During his recent visit to Quitman, Tan said he couldn’t believe the amount of compassion that was shown to him and his fellow church members in small-town East Texas.

“The outpouring of love stuck out in me as a 16-year-old. It (the aftermath of the accident) was such a blur,” Tan said.

Tan is now the senior pastor at Grace Christian Church of the Philippines in Quezon City. He decided to visit the Quitman doctors during a recent trip to Texas.

Five died in the accident. Those killed were Betty Lim, 26; Adelina Lau, 18; Audrey Chiang, 16; Jonathan C. Fang, 17; Raymond Ng, 16.

Tan suffered minor burns.

Ambulances from Mineola, Quitman, Big Sandy, Lindale and Tyler assisted in the accident. East Texas Medical Center and Mother Frances Hospital used helicopters to transport patients to Tyler.

In the immediate aftermath of the tragedy, East Texas Medical Center officials urged emergency responders to talk about the accident and not bottle up their emotions.

“Having gone through it, I find myself more empathetic,” Tan said. “In the midst of everything, you saw the hand of God. Most of us are still are close-knit group.”

Victims and their families had to remain strong over years after the wreck.

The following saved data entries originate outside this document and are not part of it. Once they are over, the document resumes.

import Literature.Barriers.CriticalPhenomena.SAPSections
import HarnessLib

/-!
# Column classes of self-avoiding polygons (haruspicy, layer 4b)

Companion of `SAPAnisotropicNotDFinite` (towards `Rechnitzer2006_thm1`). We complete the
reduction of Rechnitzer 2006, §2.1 (in its column-level form): every canonical word `u` with
`2n` vertical bonds is obtained in exactly one way by stretching a **column-minimal** canonical
word `w` (`Haruspicy.IsColMin`) by positive widths `t` on the gaps of `w`
(`u = restretch t 0 w`), namely `w = contract u` and `t = tauOf u`; and the number of horizontal
bonds of `u` is `Σ_g 2 k_g(w) t_g`, where `2 k_g(w)` is the number of horizontal bonds of `w`
across the gap `g` (even, by the crossing parity of a closed curve). The column-minimal words
with `2n` vertical bonds are finitely many (they fit in a `2n × (4n+1)` box). Consequently
(`card_canonWords_eq_sum`)

  `p_{m,n} = #canonWords (2(m+n)) (2m) = Σ_{w ∈ colMinWords n} #{t : gaps w → [1, m] | Σ_g k_g(w) t_g = m}`,

the combinatorial content of "`H_n(x)` may be written as the sum of simple rational functions"
(Rechnitzer 2006, after Lemma 5). [folklore] throughout.

## Contents

* `gaps w`, `hgap w g`, `kgap w g` (gaps crossed; horizontal bonds / `E`-bonds across `g`),
  `hgap_eq_two_mul_kgap` (crossing parity), `hcount_restretch_eq_sum`;
* the stretch direction: `isCanon_restretch`, `secCols_restretch`, `contract_restretch`,
  `tauOf_restretch`;
* finiteness `IsCanon.length_le_of_isColMin`, `colMinWords n`, `mem_colMinWords`;
* `tset w m`, `card_canonWords_eq_sum`.

## References

* A. Rechnitzer, *Haruspicy 2*, J. Combin. Theory Ser. A 113 (2006), §2.1, Lemma 5 and the
  paragraph following it. [Rechnitzer2006Haruspicy2]
-/

noncomputable section

open Finset Literature.Probability.LatticeModels Literature.Probability.Percolation
open scoped BigOperators

namespace Literature.Barriers.CriticalPhenomena

namespace Haruspicy

open Edwards2D

variable {u w : List (Fin 4)}

/-! ### Gaps and crossing numbers -/

/-- The set of gaps crossed by the horizontal letters of `w` (read from column `0`). [folklore] -/
def gaps (w : List (Fin 4)) : Finset ℤ :=
  ((Finset.range w.length).filter fun i => (w.getD i 0).val < 2).image
    fun i => gapOf (vtx w i 0) (w.getD i 0)

/-- Membership in `gaps`. [folklore] -/
theorem mem_gaps {g : ℤ} :
    g ∈ gaps w ↔ ∃ i < w.length, (w.getD i 0).val < 2 ∧ gapOf (vtx w i 0) (w.getD i 0) = g := by
  simp [gaps, and_assoc]

/-- The gap of an `E` read at column `x` is `[x, x+1]`. [folklore] -/
@[simp] theorem gapOf_E (x : ℤ) : gapOf x 0 = x := by
  simp [gapOf]

/-- The gap of a `W` read at column `x` is `[x-1, x]`. [folklore] -/
@[simp] theorem gapOf_W (x : ℤ) : gapOf x 1 = x - 1 := by
  simp [gapOf]

/-- The number of horizontal letters of `w` across the gap `g`. [folklore] -/
def hgap (w : List (Fin 4)) (g : ℤ) : ℕ :=
  ((Finset.range w.length).filter fun i =>
    (w.getD i 0).val < 2 ∧ gapOf (vtx w i 0) (w.getD i 0) = g).card

/-- `k_g(w)`: the number of `E`-letters of `w` across the gap `g` (half of `hgap`, below).
[folklore] -/
def kgap (w : List (Fin 4)) (g : ℤ) : ℕ :=
  ((Finset.range w.length).filter fun i => w.getD i 0 = 0 ∧ vtx w i 0 = g).card

/-- A crossed gap is crossed at least once. [folklore] -/
theorem one_le_hgap {g : ℤ} (hg : g ∈ gaps w) : 1 ≤ hgap w g := by
  obtain ⟨i, hi, hh, hgi⟩ := mem_gaps.1 hg
  exact Finset.card_pos.2 ⟨i, Finset.mem_filter.2 ⟨Finset.mem_range.2 hi, hh, hgi⟩⟩

/-- The four letters. [folklore] -/
theorem fin4_cases (a : Fin 4) : a = 0 ∨ a = 1 ∨ a = 2 ∨ a = 3 := by
  fin_cases a <;> simp

/-- **Crossing balance, one step**: (`E`-crossing of the gap `g` at step `j`) minus
(`W`-crossing) is the change of the indicator "to the right of `g`". [folklore] -/
theorem cross_step (w : List (Fin 4)) (g : ℤ) {j : ℕ} (hj : j < w.length) :
    ((if w.getD j 0 = 0 ∧ vtx w j 0 = g then 1 else 0 : ℤ) -
        if w.getD j 0 = 1 ∧ vtx w j 0 = g + 1 then 1 else 0) =
      (if g < vtx w (j + 1) 0 then 1 else 0) - if g < vtx w j 0 then 1 else 0 := by
  rw [vtx_succ w hj, Pi.add_apply, ← List.getD_eq_getElem w 0 hj]
  rcases fin4_cases (w.getD j 0) with h | h | h | h <;> rw [h] <;> simp <;> split_ifs <;> omega

/-- **Crossing parity**: a closed word crosses every gap as often eastwards as westwards.
[folklore] -/
theorem kgap_eq_card_W (hc : (w.map stepVec).sum = 0) (g : ℤ) :
    kgap w g = ((Finset.range w.length).filter fun j => w.getD j 0 = 1 ∧ vtx w j 0 = g + 1).card := by
  have h1 : (kgap w g : ℤ) = ∑ j ∈ Finset.range w.length,
      (if w.getD j 0 = 0 ∧ vtx w j 0 = g then 1 else 0 : ℤ) := by
    rw [kgap, Finset.natCast_card_filter]
  have h2 : ((((Finset.range w.length).filter fun j => w.getD j 0 = 1 ∧ vtx w j 0 = g + 1).card
      : ℕ) : ℤ) = ∑ j ∈ Finset.range w.length,
        (if w.getD j 0 = 1 ∧ vtx w j 0 = g + 1 then 1 else 0 : ℤ) := by
    rw [Finset.natCast_card_filter]
  have h3 : ∑ j ∈ Finset.range w.length, ((if w.getD j 0 = 0 ∧ vtx w j 0 = g then 1 else 0 : ℤ) -
      if w.getD j 0 = 1 ∧ vtx w j 0 = g + 1 then 1 else 0) =
      ∑ j ∈ Finset.range w.length,
        ((if g < vtx w (j + 1) 0 then 1 else 0 : ℤ) - if g < vtx w j 0 then 1 else 0) :=
    Finset.sum_congr rfl fun j hj => cross_step w g (Finset.mem_range.1 hj)
  rw [Finset.sum_range_sub (fun j => if g < vtx w j 0 then (1 : ℤ) else 0), vtx_length, hc,
    vtx_zero, sub_self, Finset.sum_sub_distrib, ← h1, ← h2] at h3
  omega

/-- The number of horizontal bonds across `g` is `2 k_g` for a closed word. [folklore] -/
theorem hgap_eq_two_mul_kgap (hc : (w.map stepVec).sum = 0) (g : ℤ) : hgap w g = 2 * kgap w g := by
  have hsplit : ((Finset.range w.length).filter fun i =>
      (w.getD i 0).val < 2 ∧ gapOf (vtx w i 0) (w.getD i 0) = g) =
      ((Finset.range w.length).filter fun j => w.getD j 0 = 0 ∧ vtx w j 0 = g) ∪
        ((Finset.range w.length).filter fun j => w.getD j 0 = 1 ∧ vtx w j 0 = g + 1) := by
    rw [← Finset.filter_or]
    apply Finset.filter_congr
    intro i _
    rcases fin4_cases (w.getD i 0) with h | h | h | h <;> rw [h] <;> simp
    omega
  rw [hgap, hsplit, Finset.card_union_of_disjoint, ← kgap_eq_card_W hc, kgap]
  · omega
  · rw [Finset.disjoint_filter]
    rintro i - ⟨h0, -⟩ ⟨h1, -⟩
    rw [h0] at h1
    exact absurd h1 (by decide)

/-- `k_g ≥ 1` on every crossed gap of a closed word. [folklore] -/
theorem one_le_kgap (hc : (w.map stepVec).sum = 0) {g : ℤ} (hg : g ∈ gaps w) : 1 ≤ kgap w g := by
  have := one_le_hgap hg
  rw [hgap_eq_two_mul_kgap hc] at this
  omega

/-- **Horizontal bonds after stretching**: `hcount (restretch t 0 w) = Σ_{g ∈ gaps w} hgap_g · t g`.
[folklore] -/
theorem hcount_restretch_eq_sum (t : ℤ → ℕ) (w : List (Fin 4)) :
    hcount (restretch t 0 w) = ∑ g ∈ gaps w, hgap w g * t g := by
  rw [hcount_restretch]
  simp only [zero_add]
  rw [← Finset.sum_filter, Finset.sum_comp]
  refine Finset.sum_congr rfl fun g _ => ?_
  rw [smul_eq_mul, hgap, Finset.filter_filter]

/-! ### Stretching a column-minimal word: the new word is canonical -/

/-- Every vertex column of a column-minimal canonical word is a section column (including the
closing one). [folklore] -/
theorem IsColMin.vtx_mem_secCols (hw : IsCanon w) (hcm : IsColMin w) {K : ℕ} (hK : K ≤ w.length) :
    vtx w K 0 ∈ secCols w := by
  rcases hK.lt_or_eq with h | rfl
  · exact hcm K h
  · rw [hw.1.vtx_length_zero]
    exact hw.zero_mem_secCols

/-- Block starts dominate the block index. [folklore] -/
theorem le_bs {t : ℤ → ℕ} (ht : ∀ g, 1 ≤ t g) (w : List (Fin 4)) :
    ∀ K ≤ w.length, K ≤ bs t w K
  | 0, _ => by simp
  | K + 1, hK => by
    have h : K < w.length := hK
    rw [bs_succ t w h]
    have := le_bs ht w K h.le
    have := one_le_mult ht (vtx w K 0) w[K]
    omega

/-- **Edge simplicity**: a SAP word traverses each horizontal edge at most once — two horizontal
letters across the same gap at the same height have the same index. [folklore] -/
theorem IsSAP.eq_of_gap_eq (h : IsSAP w) {K K' : ℕ} (hK : K < w.length) (hK' : K' < w.length)
    (ha : (w.getD K 0).val < 2) (ha' : (w.getD K' 0).val < 2)
    (hg : gapOf (vtx w K 0) (w.getD K 0) = gapOf (vtx w K' 0) (w.getD K' 0))
    (hy : vtx w K 1 = vtx w K' 1) : K = K' := by
  have hN := h.1
  -- the two letters
  have h01 : ∀ a : Fin 4, a.val < 2 → a = 0 ∨ a = 1 := by
    intro a ha; fin_cases a <;> simp at ha ⊢
  -- same direction: same starting vertex
  have same : ∀ K K', K < w.length → K' < w.length → vtx w K 0 = vtx w K' 0 →
      vtx w K 1 = vtx w K' 1 → K = K' := by
    intro K K' hK hK' h0 h1
    exact h.2.2 (Set.mem_Iio.2 hK) (Set.mem_Iio.2 hK') (site_eq_iff.2 ⟨h0, h1⟩)
  -- opposite directions: the walk would backtrack along the edge
  have opp : ∀ K K', K < w.length → K' < w.length → w.getD K 0 = 0 → w.getD K' 0 = 1 →
      vtx w K 0 = vtx w K' 0 - 1 → vtx w K 1 = vtx w K' 1 → False := by
    intro K K' hK hK' h0 h1 hx hy
    have hvK : vtx w (K + 1) = vtx w K' := by
      rw [vtx_succ w hK, ← List.getD_eq_getElem w 0 hK, h0, site_eq_iff]
      simp only [Pi.add_apply, stepVec_zero, Fin.isValue, Pi.single_eq_same, ne_eq, one_ne_zero,
        not_false_eq_true, Pi.single_eq_of_ne, add_zero]
      omega
    have hvK' : vtx w (K' + 1) = vtx w K := by
      rw [vtx_succ w hK', ← List.getD_eq_getElem w 0 hK', h1, site_eq_iff]
      simp only [Pi.add_apply, stepVec_one, Fin.isValue, Pi.neg_apply, Pi.single_eq_same, ne_eq,
        one_ne_zero, not_false_eq_true, Pi.single_eq_of_ne, neg_zero, add_zero]
      omega
    have m1 := h.mod_eq_mod (i := K + 1) (j := K') hK hK'.le hvK
    have m2 := h.mod_eq_mod (i := K' + 1) (j := K) hK' hK.le hvK'
    rw [Nat.mod_eq_of_lt hK'] at m1
    rw [Nat.mod_eq_of_lt hK] at m2
    rcases (show K + 1 < w.length ∨ K + 1 = w.length by omega) with h3 | h3 <;>
      rcases (show K' + 1 < w.length ∨ K' + 1 = w.length by omega) with h4 | h4
    · rw [Nat.mod_eq_of_lt h3] at m1; rw [Nat.mod_eq_of_lt h4] at m2; omega
    · rw [Nat.mod_eq_of_lt h3] at m1; rw [h4, Nat.mod_self] at m2; omega
    · rw [h3, Nat.mod_self] at m1; rw [Nat.mod_eq_of_lt h4] at m2; omega
    · rw [h3, Nat.mod_self] at m1; rw [h4, Nat.mod_self] at m2; omega
  rcases h01 _ ha with h0 | h0 <;> rcases h01 _ ha' with h1 | h1 <;>
    simp only [h0, h1, gapOf_E, gapOf_W] at hg
  · exact same K K' hK hK' hg hy
  · exact (opp K K' hK hK' h0 h1 (by omega) hy).elim
  · exact (opp K' K hK' hK h1 h0 (by omega) hy.symm).elim
  · exact same K K' hK hK' (by omega) hy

Although just one van was struck, kids from the other two vans were also traumatized, Tan noted.

“No one (wreck victims) processed it well and some will not process it,” he said. “Everyone (parents) who lost a child has still remained faithful. It’s important to talk about it and to our children.”

Tan added that the Asian community is often more reserved and closed up to talking about traumatic events, such as a vehicle wreck.

Hicks, now retired, said patients coming back to see their doctor personalizes the memories and doctor-patient interactions.

UT Health Quitman registered nurse Joannie Wainscott, who facilitated Tan’s meeting with the doctors, said there have been traumatic accidents at the Quitman’s hospital but none involving so many young people.

Tan explained that at least something positive emerged from the accident: Safety in church trips has become a primary concern.